Drs Hesham Taha, Gamil Kostandy, and David Dosik of Brooklyn, NY, write that spinal cord compression secondary to metastic lesion follows brain metastasis as the most common neurologic complication of malignancy.1 The compression occurs more typically in patients with previously diagnosed cancer, but 8% of persons with spinal cord compression secondary to malignancy have a clinical and radiologic manifestation of compression as an initial presentation of cancer.2 Lymphoma and myeloma and cancers of the breast and lung are the malignancies most frequently associated with spinal cord compression.

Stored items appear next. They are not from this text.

/-- Equality case of the tree's sector bound `sector_nonneg` on Vu–Turitsyn's polytope: for
`|δs| < π/2` and `|δ + δs| < π`, `(δ − δs)(sin δ − sin δs) > 0` unless `δ = δs`.
(`sin δ − sin δs = 2 sin((δ−δs)/2) cos((δ+δs)/2)` with `cos((δ+δs)/2) > 0` and
`0 < |δ − δs| < 2π`.) [cite: VuTuritsyn2016, §II sector-bound display and App. 9.2] -/
theorem sector_pos_of_abs_add_lt {δ δs : ℝ} (hδs : |δs| < π / 2) (hP : |δ + δs| < π)
    (hne : δ ≠ δs) : 0 < (δ - δs) * (Real.sin δ - Real.sin δs) := by
  have hcos : 0 < Real.cos ((δ + δs) / 2) := by
    apply Real.cos_pos_of_mem_Ioo
    constructor <;> [linarith [(abs_lt.mp hP).1]; linarith [(abs_lt.mp hP).2]]
  have hu_ne : (δ - δs) / 2 ≠ 0 := by
    intro h; apply hne; linarith
  have hu_lt : |(δ - δs) / 2| < π := by
    have h1 : |δ - δs| ≤ |δ + δs| + 2 * |δs| := by
      have : δ - δs = (δ + δs) - 2 * δs := by ring
      rw [this]
      calc |(δ + δs) - 2 * δs| ≤ |δ + δs| + |2 * δs| := abs_sub _ _
        _ = |δ + δs| + 2 * |δs| := by rw [abs_mul]; norm_num
    rw [abs_div, abs_two]
    linarith
  -- u · sin u > 0 for 0 < |u| < π
  have husin : 0 < (δ - δs) / 2 * Real.sin ((δ - δs) / 2) := by
    rcases lt_or_gt_of_ne hu_ne with hu | hu
    · have : Real.sin ((δ - δs) / 2) < 0 := by
        have hlt : -((δ - δs) / 2) < π := by linarith [(abs_lt.mp hu_lt).1]
        have := Real.sin_pos_of_pos_of_lt_pi (by linarith) hlt
        rw [Real.sin_neg] at this; linarith
      exact mul_pos_of_neg_of_neg hu this
    · have : 0 < Real.sin ((δ - δs) / 2) :=
        Real.sin_pos_of_pos_of_lt_pi hu (by linarith [(abs_lt.mp hu_lt).2])
      exact mul_pos hu this
  have hsub : Real.sin δ - Real.sin δs
      = 2 * Real.sin ((δ - δs) / 2) * Real.cos ((δ + δs) / 2) := Real.sin_sub_sin δ δs
  rw [hsub]
  have : (δ - δs) * (2 * Real.sin ((δ - δs) / 2) * Real.cos ((δ + δs) / 2))
      = 4 * (((δ - δs) / 2) * Real.sin ((δ - δs) / 2)) * Real.cos ((δ + δs) / 2) := by ring
  rw [this]
  positivity

end SinusoidalCoupling

/-! ## The lossless flow map is monotone on the phase-cohesive polytope -/

namespace ClassicalModel

variable {n m : ℕ}

/-- **Pairing (symmetrisation) identity** behind «the right-hand side is one-to-one on Δ̄_G(π/2)»:
for symmetric couplings `C`,
`Σ_i (θ'_i − θ_i)(F_i(θ') − F_i(θ)) = ½ Σ_i Σ_j C_ij ((θ'_i−θ'_j) − (θ_i−θ_j))(sin(θ'_i−θ'_j) − sin(θ_i−θ_j))`,
`F_i(θ) = Σ_j C_ij sin(θ_i − θ_j)` — the identity form of «the right-hand side is one-to-one on
Δ̄_G(π/2)» (monotonicity of the lossless flow map).
[cite: DorflerChertkovBullo2013, SI §3.1 Lemma 2 (3), proof (one-to-one on Δ̄_G(π/2))] -/
theorem flow_pairing_eq (C : Fin n → Fin n → ℝ) (hC : ∀ i j, C i j = C j i)
    (θ θ' : Fin n → ℝ) :
    ∑ i, (θ' i - θ i) * (∑ j, C i j * Real.sin (θ' i - θ' j) - ∑ j, C i j * Real.sin (θ i - θ j))
      = 1 / 2 * ∑ i, ∑ j, C i j * (((θ' i - θ' j) - (θ i - θ j))
          * (Real.sin (θ' i - θ' j) - Real.sin (θ i - θ j))) := by
  -- write the left side as Σ_i Σ_j C_ij g_ij d_i with g antisymmetric, d = θ' − θ
  set d : Fin n → ℝ := fun i => θ' i - θ i with hd
  set g : Fin n → Fin n → ℝ := fun i j => Real.sin (θ' i - θ' j) - Real.sin (θ i - θ j) with hg
  have hanti : ∀ i j, C i j * g i j = -(C j i * g j i) := by
    intro i j
    simp only [hg]
    rw [show θ' j - θ' i = -(θ' i - θ' j) by ring, show θ j - θ i = -(θ i - θ j) by ring,
      Real.sin_neg, Real.sin_neg, hC j i]
    ring
  have hL : ∑ i, (θ' i - θ i) * (∑ j, C i j * Real.sin (θ' i - θ' j)
      - ∑ j, C i j * Real.sin (θ i - θ j)) = ∑ i, ∑ j, C i j * g i j * d i := by
    refine Finset.sum_congr rfl fun i _ => ?_
    rw [← Finset.sum_sub_distrib, Finset.mul_sum]
    refine Finset.sum_congr rfl fun j _ => ?_
    simp only [hg, hd]; ring
  have hR : 1 / 2 * ∑ i, ∑ j, C i j * (((θ' i - θ' j) - (θ i - θ j))
      * (Real.sin (θ' i - θ' j) - Real.sin (θ i - θ j)))
      = 1 / 2 * (∑ i, ∑ j, C i j * g i j * d i - ∑ i, ∑ j, C i j * g i j * d j) := by
    congr 1
    rw [← Finset.sum_sub_distrib]
    refine Finset.sum_congr rfl fun i _ => ?_
    rw [← Finset.sum_sub_distrib]
    refine Finset.sum_congr rfl fun j _ => ?_
    simp only [hg, hd]; ring
  have hswap : ∑ i, ∑ j, C i j * g i j * d j = -∑ i, ∑ j, C i j * g i j * d i := by
    rw [Finset.sum_comm, ← Finset.sum_neg_distrib]
    refine Finset.sum_congr rfl fun i _ => ?_
    rw [← Finset.sum_neg_distrib]
    refine Finset.sum_congr rfl fun j _ => ?_
    rw [hanti j i]; ring
  rw [hL, hR, hswap]; ring

/-- **Master step**: if the pairing `Σ_i (θ'_i − θ_i)(F_i(θ') − F_i(θ))` is `≤ 0` (e.g. both are
equilibria for the same injections), the off-diagonal couplings are `≥ 0`, and on every line the
two line angles `x = θ_i − θ_j`, `x' = θ'_i − θ'_j` satisfy the strict sector property
`x' ≠ x → (x' − x)(sin x' − sin x) > 0` (with the non-strict one everywhere), then the two angle
vectors have the same angle across every line.
[cite: DorflerChertkovBullo2013, SI §3.1 Lemma 2 (3), proof (one-to-one on Δ̄_G(π/2))] -/
theorem lineAngles_eq_of_pairing_nonpos (C : Fin n → Fin n → ℝ) (hC : ∀ i j, C i j = C j i)
    (hC0 : ∀ i j, i ≠ j → 0 ≤ C i j) (θ θ' : Fin n → ℝ)
    (hpair : ∑ i, (θ' i - θ i) * (∑ j, C i j * Real.sin (θ' i - θ' j)
        - ∑ j, C i j * Real.sin (θ i - θ j)) ≤ 0)
    (hsec : ∀ i j, i ≠ j → 0 < C i j →
        0 ≤ ((θ' i - θ' j) - (θ i - θ j)) * (Real.sin (θ' i - θ' j) - Real.sin (θ i - θ j)))
    (hstrict : ∀ i j, i ≠ j → 0 < C i j → θ' i - θ' j ≠ θ i - θ j →
        0 < ((θ' i - θ' j) - (θ i - θ j)) * (Real.sin (θ' i - θ' j) - Real.sin (θ i - θ j))) :
    ∀ i j, i ≠ j → 0 < C i j → θ' i - θ' j = θ i - θ j := by
  set T : Fin n → Fin n → ℝ := fun i j => C i j * (((θ' i - θ' j) - (θ i - θ j))
      * (Real.sin (θ' i - θ' j) - Real.sin (θ i - θ j))) with hT
  have hTnonneg : ∀ i j, 0 ≤ T i j := by
    intro i j
    by_cases hij : i = j
    · subst hij; simp [hT]
    rcases (hC0 i j hij).eq_or_lt with h0 | hpos
    · simp [hT, ← h0]
    · exact mul_nonneg hpos.le (hsec i j hij hpos)
  have hsum : ∑ i, ∑ j, T i j ≤ 0 := by
    have h := flow_pairing_eq C hC θ θ'
    rw [h] at hpair
    simpa [hT] using (by linarith : ∑ i, ∑ j, C i j * (((θ' i - θ' j) - (θ i - θ j))
      * (Real.sin (θ' i - θ' j) - Real.sin (θ i - θ j))) ≤ 0)
  have hrow : ∀ i, 0 ≤ ∑ j, T i j := fun i => Finset.sum_nonneg fun j _ => hTnonneg i j
  have hsum0 : ∑ i, ∑ j, T i j = 0 := le_antisymm hsum (Finset.sum_nonneg fun i _ => hrow i)
  have hrow0 : ∀ i, ∑ j, T i j = 0 := by
    intro i
    exact (Finset.sum_eq_zero_iff_of_nonneg fun i _ => hrow i).mp hsum0 i (Finset.mem_univ i)
  have hT0 : ∀ i j, T i j = 0 := by
    intro i j
    exact (Finset.sum_eq_zero_iff_of_nonneg fun j _ => hTnonneg i j).mp (hrow0 i) j
      (Finset.mem_univ j)
  intro i j hij hpos
  by_contra hne
  have h1 := hstrict i j hij hpos hne
  have h2 : T i j = 0 := hT0 i j
  have : 0 < T i j := mul_pos hpos h1
  linarith

/-- **Uniqueness of line angles in the closed phase-cohesive polytope** [DCB 2013 SI Lemma 2 (3)
⇐ AraposthatisSastryVaraiya1981 Cor. 1; DvijothamLowChertkov2015 Cor. 1]: two synchronous
equilibria `F(θ) = P = F(θ')` of a lossless network (symmetric couplings, off-diagonal `≥ 0`) with
`|θ_i − θ_j| ≤ π/2` and `|θ'_i − θ'_j| ≤ π/2` across every line have the same angle across every
line.  (No connectivity hypothesis is needed for this form.)
[cite: DorflerChertkovBullo2013, SI §3.1 Lemma 2 (3)] -/
theorem lineAngles_eq_of_equilibria_phaseCohesive (C : Fin n → Fin n → ℝ) (P : Fin n → ℝ)
    (hC : ∀ i j, C i j = C j i) (hC0 : ∀ i j, i ≠ j → 0 ≤ C i j) (θ θ' : Fin n → ℝ)
    (hθ : ∀ i, ∑ j, C i j * Real.sin (θ i - θ j) = P i)
    (hθ' : ∀ i, ∑ j, C i j * Real.sin (θ' i - θ' j) = P i)
    (hcoh : ∀ i j, i ≠ j → 0 < C i j → |θ i - θ j| ≤ π / 2)
    (hcoh' : ∀ i j, i ≠ j → 0 < C i j → |θ' i - θ' j| ≤ π / 2) :
    ∀ i j, i ≠ j → 0 < C i j → θ' i - θ' j = θ i - θ j := by
  refine lineAngles_eq_of_pairing_nonpos C hC hC0 θ θ' ?_ ?_ ?_
  · apply le_of_eq
    refine Finset.sum_eq_zero fun i _ => ?_
    rw [hθ i, hθ' i]; ring
  · intro i j hij hpos
    exact SinusoidalCoupling.sub_mul_sin_sub_nonneg (hcoh i j hij hpos) (hcoh' i j hij hpos)
  · intro i j hij hpos hne
    exact SinusoidalCoupling.sub_mul_sin_sub_pos (hcoh i j hij hpos) (hcoh' i j hij hpos)
      (Ne.symm hne)

/-- **Uniqueness of line angles in Vu–Turitsyn's polytope around an s.e.p.** [VuTuritsyn2016
App. 9.2: inside `P = {|δ_kj + δ*_kj| < π}` the only stationary point is `δ*`]: if `θ*` is an
equilibrium with `|θ*_i − θ*_j| < π/2` across lines and `θ` is an equilibrium (same injections)
with `|(θ_i − θ_j) + (θ*_i − θ*_j)| < π` across lines, then `θ` has the same line angles as `θ*`.
[cite: VuTuritsyn2016, §IV polytope P and App. 9.2] -/
theorem lineAngles_eq_of_equilibria_sectorPolytope (C : Fin n → Fin n → ℝ) (P : Fin n → ℝ)
    (hC : ∀ i j, C i j = C j i) (hC0 : ∀ i j, i ≠ j → 0 ≤ C i j) (θs θ : Fin n → ℝ)
    (hθs : ∀ i, ∑ j, C i j * Real.sin (θs i - θs j) = P i)
    (hθ : ∀ i, ∑ j, C i j * Real.sin (θ i - θ j) = P i)
    (hsep : ∀ i j, i ≠ j → 0 < C i j → |θs i - θs j| < π / 2)
    (hP : ∀ i j, i ≠ j → 0 < C i j → |(θ i - θ j) + (θs i - θs j)| < π) :
    ∀ i j, i ≠ j → 0 < C i j → θ i - θ j = θs i - θs j := by
  refine lineAngles_eq_of_pairing_nonpos C hC hC0 θs θ ?_ ?_ ?_
  · apply le_of_eq
    refine Finset.sum_eq_zero fun i _ => ?_
    rw [hθ i, hθs i]; ring
  · intro i j hij hpos
    exact SinusoidalCoupling.sector_nonneg (hsep i j hij hpos).le (hP i j hij hpos).le
  · intro i j hij hpos hne
    exact SinusoidalCoupling.sector_pos_of_abs_add_lt (hsep i j hij hpos) (hP i j hij hpos) hne

/-! ## From equal line angles to a uniform rotation: connectivity -/

/-- Connectivity of the coupling graph `{(i,j) : 0 < C i j}`, spelled as the cut condition the
proof uses: every nonempty vertex set with nonempty complement has a line leaving it.
[cite: DorflerChertkovBullo2013, SI §3.1 Lemma 2, hypothesis «connected graph G(V,E,A)»] -/
def CouplingConnected (C : Fin n → Fin n → ℝ) : Prop :=
  ∀ S : Finset (Fin n), S.Nonempty → Sᶜ.Nonempty → ∃ i ∈ S, ∃ j ∈ Sᶜ, 0 < C i j

/-- Unfolding of `CouplingConnected` (cut form of «connected graph»).
[cite: DorflerChertkovBullo2013, SI §3.1 Lemma 2, hypothesis «connected graph G(V,E,A)»] -/
theorem couplingConnected_def (C : Fin n → Fin n → ℝ) :
    CouplingConnected C ↔
      ∀ S : Finset (Fin n), S.Nonempty → Sᶜ.Nonempty → ∃ i ∈ S, ∃ j ∈ Sᶜ, 0 < C i j := Iff.rfl

/-- On a connected coupling graph, equal angles across every line means a uniform rotation (the
«rotational symmetry» / nullspace `𝟙ₙ` of the printed proof).
[cite: DorflerChertkovBullo2013, SI §3.1 Lemma 2, proof of 2)–3) (nullspace 𝟙ₙ, rotational symmetry)] -/
theorem exists_const_of_lineAngles_eq {C : Fin n → Fin n → ℝ} (hconn : CouplingConnected C)
    {θ θ' : Fin n → ℝ} (h : ∀ i j, i ≠ j → 0 < C i j → θ' i - θ' j = θ i - θ j) :
    ∃ c : ℝ, ∀ i, θ' i = θ i + c := by
  rcases isEmpty_or_nonempty (Fin n) with hn | ⟨⟨i₀⟩⟩
  · exact ⟨0, fun i => (IsEmpty.false i).elim⟩
  refine ⟨θ' i₀ - θ i₀, ?_⟩
  classical
  set S : Finset (Fin n) := Finset.univ.filter fun i => θ' i - θ i = θ' i₀ - θ i₀ with hS
  by_contra hnot
  obtain ⟨k, hk⟩ := not_forall.mp hnot
  have hSne : S.Nonempty := ⟨i₀, by simp [hS]⟩
  have hSc : Sᶜ.Nonempty := ⟨k, by simp [hS]; intro h'; exact hk (by linarith)⟩
  obtain ⟨i, hi, j, hj, hij⟩ := hconn S hSne hSc
  have hne : i ≠ j := by rintro rfl; simp at hj; exact hj hi
  have hline := h i j hne hij
  have hi' : θ' i - θ i = θ' i₀ - θ i₀ := by simpa [hS] using hi
  have hj' : ¬ θ' j - θ j = θ' i₀ - θ i₀ := by simpa [hS] using hj
  exact hj' (by linarith)

/-- **Statement 3) as printed — the equilibrium is unique modulo a uniform rotation**: on a
connected lossless network, two synchronous equilibria in the closed phase-cohesive polytope
`Δ̄_G(π/2)` (real line differences `≤ π/2`) differ by a constant shift of all angles.
[cite: DorflerChertkovBullo2013, SI §3.1 Lemma 2 (3)] -/
theorem equilibrium_unique_mod_rotation (C : Fin n → Fin n → ℝ) (P : Fin n → ℝ)
    (hC : ∀ i j, C i j = C j i) (hC0 : ∀ i j, i ≠ j → 0 ≤ C i j) (hconn : CouplingConnected C)
    (θ θ' : Fin n → ℝ)
    (hθ : ∀ i, ∑ j, C i j * Real.sin (θ i - θ j) = P i)
    (hθ' : ∀ i, ∑ j, C i j * Real.sin (θ' i - θ' j) = P i)
    (hcoh : ∀ i j, i ≠ j → 0 < C i j → |θ i - θ j| ≤ π / 2)
    (hcoh' : ∀ i j, i ≠ j → 0 < C i j → |θ' i - θ' j| ≤ π / 2) :
    ∃ c : ℝ, ∀ i, θ' i = θ i + c :=
  exists_const_of_lineAngles_eq hconn
    (lineAngles_eq_of_equilibria_phaseCohesive C P hC hC0 θ θ' hθ hθ' hcoh hcoh')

MRI is the best diagnostic modality for spinal cord compression, because it obviates the need for lumbar puncture during myelography and is useful in planning radiation therapy and surgery. If spinal cord compression is suspected, give corticosteroids immediately and continue this drug therapy throughout the course of treatment. Radiotherapy is the first-line treatment for spinal cord compression; surgery may be necessary to obtain tissue for diagnostic evaluation or may be indicated in patients with spinal instability or in whom radiotherapy has been unsuccessful.

Drs Taha, Kostandy, and Dosik tell us that their patient was given intravenous dexamethasone and radiotherapy to the spine; there was marked improvement of the pain and weakness after 2 weeks of treatment. Subsequently, a bone scan revealed multiple bone metastases. The patient was treated with taxol, and follow-up bone scans indicate that her condition has stabilized. Spinal cord compression needs to be treated immediately, because the degree of neurologic dysfunction at the start of treatment is the strongest determinant of therapeutic outcome. About 80% of patients with little or no ambulatory impairment retain the ability to walk, while 20% to 60% of patients with paraparesis recover ambulation. However, only 16% of those with paraplegia improve in response to treatment.3

REFERENCES:
1. Black P. Spinal metastasis: current status and recommended guidelines for management. Neurosurgery. 1979;5:726-746.
2. Stark RJ, Henson RA, Evens SJW. Spinal metastasis. A retrospective survey from a general hospital. Brain. 1982;105:189-213.
3. Fuller B, Heiss J, Oldfield E. Spinal cord compression. In: DeVita VT, Hellman S, Rosenberg SA, eds. Cancer: Principles and Practice of Oncology. 5th ed. Philadelphia: Lippincott-Raven; 1997:2476-2486.